Midnight in Crypto by John Greene, reviewed

In his book, John explores the 5,000 year old history of money; the utilitarian, legal, technological developments that gave rise to capital markets and transformed value transfer in global trade; the rise of the centralized surveillance state with the advent of the internet (1991); the global credit crises (the 1998 LTCM collapse and the 2008 Great Recession)  which directly drove Bitcoin’s creation by exposing deep-seated systemic risks in centralized finance government bailouts;  the high-profile banking secrecy Swiss bank scandals, and subsequent global tax evasion crackdowns resulting in global transparency tax legislation (FATCA, CRS), exposing how traditional offshore banking secrecy  prompted cypherpunks and developers to create privacy coins (like Monero, Z Cash), which global regulators effectively restrict by banning their use on licensed platforms to comply with strict Anti-Money Laundering (AML) standards; and the limitations of early first and second generation blockchains.  John in his book argues that while Bitcoin successfully provided decentralized “hard money,” it’s completely transparent public ledger inadvertently created a perfect tool for government and corporate regulators to track user activity.

In his book John points out that Charles Hoskinson whose pioneering impact on crypto spans his role as a co-creator of  BitUSD, widely recognized as the world’s first stablecoin, alongside Dan Larimer in July 2014, issued on the pioneering BitShares,  early co-founder of Ethereum, the creator of Cardano as well as Midnight, shaped the industry’s focus on decentralized governance, formal mathematical verification, and regulatory compliance.

He defines the generational framework for blockchain evolution  in four generations:

  1. Bitcoin as the first generation (decentralized value);
  2. Ethereum which Hoskinson co-founded as the second generation offering programmability/smart contracts;
  3. Cardano as the third generation, designed to solve the scaling, interoperability, and governance limitations of earlier blockchain networks. Its development relies on peer-reviewed research to build a highly decentralized, multi-layered architecture focused on mainstream adoption.

Cardano’s ADA token was one of five specific digital assets (alongside Bitcoin, Ethereum, Solana, and XRP) named by President Trump for inclusion in the proposed U.S. digital asset stockpile. This endorsement spurred temporary market rallies and brought significant mainstream attention to the Cardano blockchain’s utility and decentralized governance model.  Cardano founder Charles Hoskinson was initially surprised by the inclusion, stating it highlighted Cardano’s 10-year focus on robust technology, deflationary tokenomics, and decentralization. However, he later expressed critical views of the broader political maneuvers surrounding the reserve.

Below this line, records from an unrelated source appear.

import Summits.AtomisticToContinuum.FouriersLaw.Theses.PhononMeanFreePath

/-!
# Light-cone stub, helper 3: the lattice Grönwall hierarchy (finite speed of propagation, abstract form)

Helper for the registered stub `stub_lightCone` of line `two-horizons-forecast-loss`
(crux `PhononMeanFreePath.IncoherentChannel`, stmt-AtomisticToContinuum-11811), registered sub-goal
`lightCone_lattice_gronwall`.

The deterministic mechanism behind the light cone of a nearest-neighbour chain, with a
TIME-DEPENDENT local rate. Sites `j = 0, …, n` carry non-negative `C¹` "discrepancy energies"
`e_j(s)` (padded by `e_j ≡ 0` for `j > n`), initially concentrated at site `0`
(`e_j(0) = 0`, `j ≥ 1`), and obeying the nearest-neighbour differential inequalities
`e_j' ≤ c(s) (e_{j-1} + e_j + e_{j+1})` on `[0, T]` with a continuous rate `c ≥ 0` (for `j = 0` the
convention `0 - 1 = 0` only weakens the hypothesis). Then the far site feels the initial
discrepancy only through `n` time-ordered integrations:

  `e_n(s) ≤ e_0(0) · e^{A(s)} · A(s)^n / n!`,   `A(s) = 4 ∫₀ˢ c`,   `s ∈ [0, T]`

(`lightCone_lattice_gronwall`). Proof: the tail sums `F_k = ∑_{j ≥ k} e_j` satisfy
`F_k' ≤ 4c F_{k-1}` (`F_{-1} := F_0`), whence `F_0 ≤ F_0(0) e^{A}` (Grönwall with variable rate) and,
inductively, `F_k ≤ F_0(0) e^{A} A^k/k!` (the comparison function has derivative
`≥ 4c · F_0(0) e^{A} A^{k-1}/(k-1)!`). With `A(s) ≲ s · (local Lipschitz factors)` this is the
super-polynomial smallness `(eA/n)^n` inside the cone `A ≪ n`.
-/

noncomputable section

namespace Summit.AtomisticToContinuum.FouriersLaw.Theorems.PhononMeanFreePath

open MeasureTheory Set Filter Topology
open scoped NNReal

section Hierarchy

variable {n : ℕ} {T : ℝ} {c : ℝ → ℝ} {e e' : ℕ → ℝ → ℝ}

/-- Index shift for the left neighbours: `∑_{j ∈ [a+1, b+1)} f(j-1) = ∑_{i ∈ [a, b)} f(i)`. -/
theorem lightCone_sum_Ico_succ_sub_one (f : ℕ → ℝ) (a b : ℕ) :
    ∑ j ∈ Finset.Ico (a + 1) (b + 1), f (j - 1) = ∑ i ∈ Finset.Ico a b, f i := by
  rw [← Finset.sum_Ico_add' (fun j => f (j - 1)) a b 1]
  simp

/-- The left-neighbour tail sum is at most twice the previous tail sum:
`∑_{j ∈ [k, n+1)} e_{j-1} ≤ 2 ∑_{j ∈ [k-1, n+1)} e_j` (`e ≥ 0`; for `k = 0` the term `j = 0`
contributes `e_0` once more). -/
theorem lightCone_sum_pred_le (he0 : ∀ j s, 0 ≤ e j s) (k : ℕ) (s : ℝ) :
    ∑ j ∈ Finset.Ico k (n + 1), e (j - 1) s ≤ 2 * ∑ j ∈ Finset.Ico (k - 1) (n + 1), e j s := by
  have hF0 : ∀ a, 0 ≤ ∑ j ∈ Finset.Ico a (n + 1), e j s := fun a => Finset.sum_nonneg fun j _ => he0 j s
  rcases Nat.eq_zero_or_pos k with hk | hk
  · subst hk
    rw [Finset.sum_eq_sum_Ico_succ_bot (Nat.succ_pos n), Nat.zero_sub,
      lightCone_sum_Ico_succ_sub_one (fun j => e j s) 0 n]
    have h1 : e 0 s ≤ ∑ j ∈ Finset.Ico 0 (n + 1), e j s :=
      Finset.single_le_sum (f := fun j => e j s) (fun j _ => he0 j s) (by simp)
    have h2 : ∑ i ∈ Finset.Ico 0 n, e i s ≤ ∑ j ∈ Finset.Ico 0 (n + 1), e j s :=
      Finset.sum_le_sum_of_subset_of_nonneg (Finset.Ico_subset_Ico le_rfl (Nat.le_succ n))
        fun j _ _ => he0 j s
    linarith
  · obtain ⟨k', rfl⟩ : ∃ k', k = k' + 1 := ⟨k - 1, by omega⟩
    rw [Nat.add_sub_cancel, lightCone_sum_Ico_succ_sub_one (fun j => e j s) k' n]
    have h2 : ∑ i ∈ Finset.Ico k' n, e i s ≤ ∑ j ∈ Finset.Ico k' (n + 1), e j s :=
      Finset.sum_le_sum_of_subset_of_nonneg (Finset.Ico_subset_Ico le_rfl (Nat.le_succ n))
        fun j _ _ => he0 j s
    linarith [hF0 k']

/-- The right-neighbour tail sum: `∑_{j ∈ [k, n+1)} e_{j+1} ≤ ∑_{j ∈ [k-1, n+1)} e_j` (padding
`e_{n+1} = 0`). -/
theorem lightCone_sum_succ_le (he0 : ∀ j s, 0 ≤ e j s) (hvan : ∀ j, n < j → ∀ s, e j s = 0) (k : ℕ) (s : ℝ) :
    ∑ j ∈ Finset.Ico k (n + 1), e (j + 1) s ≤ ∑ j ∈ Finset.Ico (k - 1) (n + 1), e j s := by
  rcases le_or_gt k n with hk | hk
  · rw [Finset.sum_Ico_add' (fun j => e j s) k (n + 1) 1, Finset.sum_Ico_succ_top (by omega : k + 1 ≤ n + 1),
      hvan (n + 1) (Nat.lt_succ_self n) s, add_zero]
    exact Finset.sum_le_sum_of_subset_of_nonneg (Finset.Ico_subset_Ico (by omega) le_rfl) fun j _ _ => he0 j s
  · rw [Finset.Ico_eq_empty (by omega), Finset.sum_empty]
    exact Finset.sum_nonneg fun j _ => he0 j s

/-- **The tail sums close a hierarchy**: with `F_k = ∑_{j ∈ [k, n+1)} e_j`,
`F_k' = ∑_{j ∈ [k,n+1)} e_j' ≤ 4 c F_{k-1}` on `[0, T]` (`F_{-1} = F_0` by `0 - 1 = 0`). -/
theorem lightCone_tail_deriv_le (hc0 : ∀ s, 0 ≤ c s) (he0 : ∀ j s, 0 ≤ e j s)
    (hvan : ∀ j, n < j → ∀ s, e j s = 0)
    (hloc : ∀ j, ∀ s ∈ Icc 0 T, e' j s ≤ c s * (e (j - 1) s + e j s + e (j + 1) s))
    (k : ℕ) {s : ℝ} (hs : s ∈ Icc 0 T) :
    ∑ j ∈ Finset.Ico k (n + 1), e' j s ≤ 4 * c s * ∑ j ∈ Finset.Ico (k - 1) (n + 1), e j s := by
  have h1 : ∑ j ∈ Finset.Ico k (n + 1), e' j s ≤
      ∑ j ∈ Finset.Ico k (n + 1), c s * (e (j - 1) s + e j s + e (j + 1) s) :=
    Finset.sum_le_sum fun j _ => hloc j s hs
  refine h1.trans ?_
  rw [← Finset.mul_sum, Finset.sum_add_distrib, Finset.sum_add_distrib]
  have hA := lightCone_sum_pred_le he0 k s (n := n)
  have hB := lightCone_sum_succ_le he0 hvan k s
  have hC : ∑ j ∈ Finset.Ico k (n + 1), e j s ≤ ∑ j ∈ Finset.Ico (k - 1) (n + 1), e j s :=
    Finset.sum_le_sum_of_subset_of_nonneg (Finset.Ico_subset_Ico (Nat.sub_le k 1) le_rfl) fun j _ _ => he0 j s
  have hc := hc0 s
  nlinarith

/-- **Grönwall step with variable rate** (the comparison lemma used twice below): if `g` is
differentiable with `g' ≤ 0` on `[0, T]`, then `g s ≤ g 0` for `s ∈ [0, T]`. -/
theorem lightCone_le_of_deriv_nonpos {g g' : ℝ → ℝ} (hg : ∀ s, HasDerivAt g (g' s) s)
    (hle : ∀ s ∈ Icc 0 T, g' s ≤ 0) {s : ℝ} (hs : s ∈ Icc 0 T) : g s ≤ g 0 := by
  have hanti : AntitoneOn g (Icc 0 T) := by
    refine antitoneOn_of_deriv_nonpos (convex_Icc 0 T) (fun x _ => (hg x).continuousAt.continuousWithinAt)
      (fun x _ => (hg x).differentiableAt.differentiableWithinAt) fun x hx => ?_
    rw [interior_Icc] at hx
    rw [(hg x).deriv]
    exact hle x ⟨hx.1.le, hx.2.le⟩
  exact hanti ⟨le_rfl, hs.1.trans hs.2⟩ hs hs.1

/-- **The hierarchy bound for all tail sums**: `F_k(s) ≤ F_0(0) e^{A(s)} A(s)^k / k!` on `[0, T]`,
`A(s) = 4∫₀ˢ c`. -/
theorem lightCone_tail_le (hc : Continuous c) (hc0 : ∀ s, 0 ≤ c s) (he : ∀ j s, HasDerivAt (e j) (e' j s) s)
    (he0 : ∀ j s, 0 ≤ e j s) (hvan : ∀ j, n < j → ∀ s, e j s = 0)
    (hloc : ∀ j, ∀ s ∈ Icc 0 T, e' j s ≤ c s * (e (j - 1) s + e j s + e (j + 1) s))
    (hinit : ∀ j, 1 ≤ j → e j 0 = 0) (k : ℕ) {s : ℝ} (hs : s ∈ Icc 0 T) :
    ∑ j ∈ Finset.Ico k (n + 1), e j s ≤
      (∑ j ∈ Finset.Ico 0 (n + 1), e j 0) * Real.exp (4 * ∫ r in (0:ℝ)..s, c r) *
        (4 * ∫ r in (0:ℝ)..s, c r) ^ k / k.factorial := by
  set F : ℕ → ℝ → ℝ := fun k s => ∑ j ∈ Finset.Ico k (n + 1), e j s with hF
  set A : ℝ → ℝ := fun s => 4 * ∫ r in (0:ℝ)..s, c r with hA
  have hAd : ∀ s, HasDerivAt A (4 * c s) s := fun s =>
    (intervalIntegral.integral_hasDerivAt_right (hc.intervalIntegrable _ _)
      (hc.stronglyMeasurableAtFilter _ _) hc.continuousAt).const_mul 4
  have hA0 : A 0 = 0 := by simp [hA]
  have hAnn : ∀ s ∈ Icc 0 T, 0 ≤ A s := fun s hs =>
    mul_nonneg (by norm_num) (intervalIntegral.integral_nonneg hs.1 fun r _ => hc0 r)
  have hFd : ∀ k s, HasDerivAt (F k) (∑ j ∈ Finset.Ico k (n + 1), e' j s) s := fun k s => by
    simp only [hF]
    exact HasDerivAt.fun_sum fun j _ => he j s
  have hF0nn : 0 ≤ F 0 0 := Finset.sum_nonneg fun j _ => he0 j 0
  have hstep : ∀ k, ∀ s ∈ Icc 0 T, ∑ j ∈ Finset.Ico k (n + 1), e' j s ≤ 4 * c s * F (k - 1) s :=
    fun k s hs => lightCone_tail_deriv_le hc0 he0 hvan hloc k hs
  -- the claim, by induction on `k`
  suffices H : ∀ k, ∀ s ∈ Icc 0 T, F k s ≤ F 0 0 * Real.exp (A s) * A s ^ k / k.factorial from H k s hs
  intro k
  induction k with
  | zero =>
    intro s hs
    -- Grönwall: `g = F_0 e^{-A}` is non-increasing
    have hg : ∀ s, HasDerivAt (fun s => F 0 s * Real.exp (-A s))
        ((∑ j ∈ Finset.Ico 0 (n + 1), e' j s) * Real.exp (-A s) + F 0 s * (Real.exp (-A s) * -(4 * c s))) s :=
      fun s => (hFd 0 s).mul (hAd s).neg.exp
    have hle : ∀ s ∈ Icc 0 T, (∑ j ∈ Finset.Ico 0 (n + 1), e' j s) * Real.exp (-A s) +
        F 0 s * (Real.exp (-A s) * -(4 * c s)) ≤ 0 := by
      intro s hs
      have h1 := hstep 0 s hs
      rw [Nat.zero_sub] at h1
      have hE : 0 < Real.exp (-A s) := Real.exp_pos _
      nlinarith
    have := lightCone_le_of_deriv_nonpos hg hle hs
    simp only [hA0, neg_zero, Real.exp_zero, mul_one] at this
    rw [pow_zero, mul_one, Nat.factorial_zero, Nat.cast_one, div_one]
    have hE : Real.exp (-A s) * Real.exp (A s) = 1 := by rw [← Real.exp_add]; simp
    calc F 0 s = F 0 s * Real.exp (-A s) * Real.exp (A s) := by rw [mul_assoc, hE, mul_one]
      _ ≤ F 0 0 * Real.exp (A s) := mul_le_mul_of_nonneg_right this (Real.exp_pos _).le
  | succ k ih =>
    intro s hs
    -- comparison function `g = F_{k+1} - F_0(0) e^{A} A^{k+1}/(k+1)!`
    set M : ℝ := F 0 0 / (k + 1).factorial with hM
    have hM0 : 0 ≤ M := div_nonneg hF0nn (Nat.cast_nonneg _)
    have hg : ∀ s, HasDerivAt (fun s => F (k + 1) s - M * (Real.exp (A s) * A s ^ (k + 1)))
        ((∑ j ∈ Finset.Ico (k + 1) (n + 1), e' j s) -
          M * (Real.exp (A s) * (4 * c s) * A s ^ (k + 1) +
            Real.exp (A s) * (((k + 1 : ℕ) : ℝ) * A s ^ k * (4 * c s)))) s :=
      fun s => (hFd (k + 1) s).sub (((hAd s).exp.mul ((hAd s).pow (k + 1))).const_mul M)
    have hle : ∀ s ∈ Icc 0 T, (∑ j ∈ Finset.Ico (k + 1) (n + 1), e' j s) -
        M * (Real.exp (A s) * (4 * c s) * A s ^ (k + 1) +
          Real.exp (A s) * (((k + 1 : ℕ) : ℝ) * A s ^ k * (4 * c s))) ≤ 0 := by
      intro s hs
      have h1 := hstep (k + 1) s hs
      rw [Nat.add_sub_cancel] at h1
      have h2 := ih s hs
      have hcs := hc0 s
      have hAs := hAnn s hs
      have hE : 0 < Real.exp (A s) := Real.exp_pos _
      have hfac : (F 0 0 * Real.exp (A s) * A s ^ k / k.factorial) =
          M * (Real.exp (A s) * (((k + 1 : ℕ) : ℝ) * A s ^ k)) := by
        rw [hM, Nat.factorial_succ]
        push_cast
        have hk : ((k.factorial : ℕ) : ℝ) ≠ 0 := by positivity
        field_simp
      have h3 : F k s ≤ M * (Real.exp (A s) * (((k + 1 : ℕ) : ℝ) * A s ^ k)) := hfac ▸ h2
      have h4 : 0 ≤ M * (Real.exp (A s) * (4 * c s) * A s ^ (k + 1)) := by positivity
      nlinarith [mul_le_mul_of_nonneg_left h3 (by positivity : (0:ℝ) ≤ 4 * c s)]
    have := lightCone_le_of_deriv_nonpos hg hle hs
    have hinit' : F (k + 1) 0 = 0 := Finset.sum_eq_zero fun j hj => hinit j (by
      have := (Finset.mem_Ico.1 hj).1; omega)
    simp only [hA0, hinit', Real.exp_zero, zero_pow (Nat.succ_ne_zero k), mul_zero, sub_zero] at this
    rw [hM] at this
    have : F (k + 1) s ≤ F 0 0 / ((k + 1).factorial : ℝ) * (Real.exp (A s) * A s ^ (k + 1)) := by linarith
    calc F (k + 1) s ≤ F 0 0 / ((k + 1).factorial : ℝ) * (Real.exp (A s) * A s ^ (k + 1)) := this
      _ = F 0 0 * Real.exp (A s) * A s ^ (k + 1) / ((k + 1).factorial : ℝ) := by ring

end Hierarchy

/-- **Registered helper `lightCone_lattice_gronwall` — the lattice Grönwall hierarchy.**
Non-negative `C¹` site energies `e_j` (`e_j ≡ 0` for `j > n`, `e_j(0) = 0` for `j ≥ 1`) with
`e_j' ≤ c(s)(e_{j-1} + e_j + e_{j+1})` on `[0,T]` for a continuous rate `c ≥ 0` satisfy
`e_n(s) ≤ e_0(0) e^{A(s)} A(s)^n/n!`, `A(s) = 4∫₀ˢ c`: the site at distance `n` is reached only
through `n` time-ordered integrations (finite speed of propagation, abstract form). -/
theorem lightCone_lattice_gronwall : ∀ (n : ℕ) (T : ℝ) (c : ℝ → ℝ) (e e' : ℕ → ℝ → ℝ), Continuous c →
    (∀ s, 0 ≤ c s) → (∀ j s, HasDerivAt (e j) (e' j s) s) → (∀ j s, 0 ≤ e j s) → (∀ j, n < j → ∀ s, e j s = 0) →
    (∀ j, ∀ s ∈ Set.Icc 0 T, e' j s ≤ c s * (e (j - 1) s + e j s + e (j + 1) s)) → (∀ j, 1 ≤ j → e j 0 = 0) →
    ∀ s ∈ Set.Icc 0 T, e n s ≤ e 0 0 * Real.exp (4 * ∫ r in (0:ℝ)..s, c r) *
      (4 * ∫ r in (0:ℝ)..s, c r) ^ n / n.factorial := by
  intro n T c e e' hc hc0 he he0 hvan hloc hinit s hs
  have h := lightCone_tail_le hc hc0 he he0 hvan hloc hinit n hs
  rw [Nat.Ico_succ_singleton, Finset.sum_singleton, Finset.sum_eq_sum_Ico_succ_bot (Nat.succ_pos n),
    Finset.sum_eq_zero (fun j hj => hinit j (Finset.mem_Ico.1 hj).1), add_zero] at h
  exact h

end Summit.AtomisticToContinuum.FouriersLaw.Theorems.PhononMeanFreePath

end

Hoskinson has argued that government creation of digital asset reserves blurs the lines between national policy and personal interest. He advocated for a Bitcoin-only reserve approach, asserting that government selection of specific altcoins essentially equates to “picking winners and losers,” which breaches the decentralized, merit-based ethos of the cryptocurrency industry; and finally

  1. Midnight  as the “fourth generation” evolutionary leap needed for blockchain technology that solves the remaining hurdles of data privacy, regulatory compliance, and identity by allowing users to selectively prove facts without revealing sensitive personal data.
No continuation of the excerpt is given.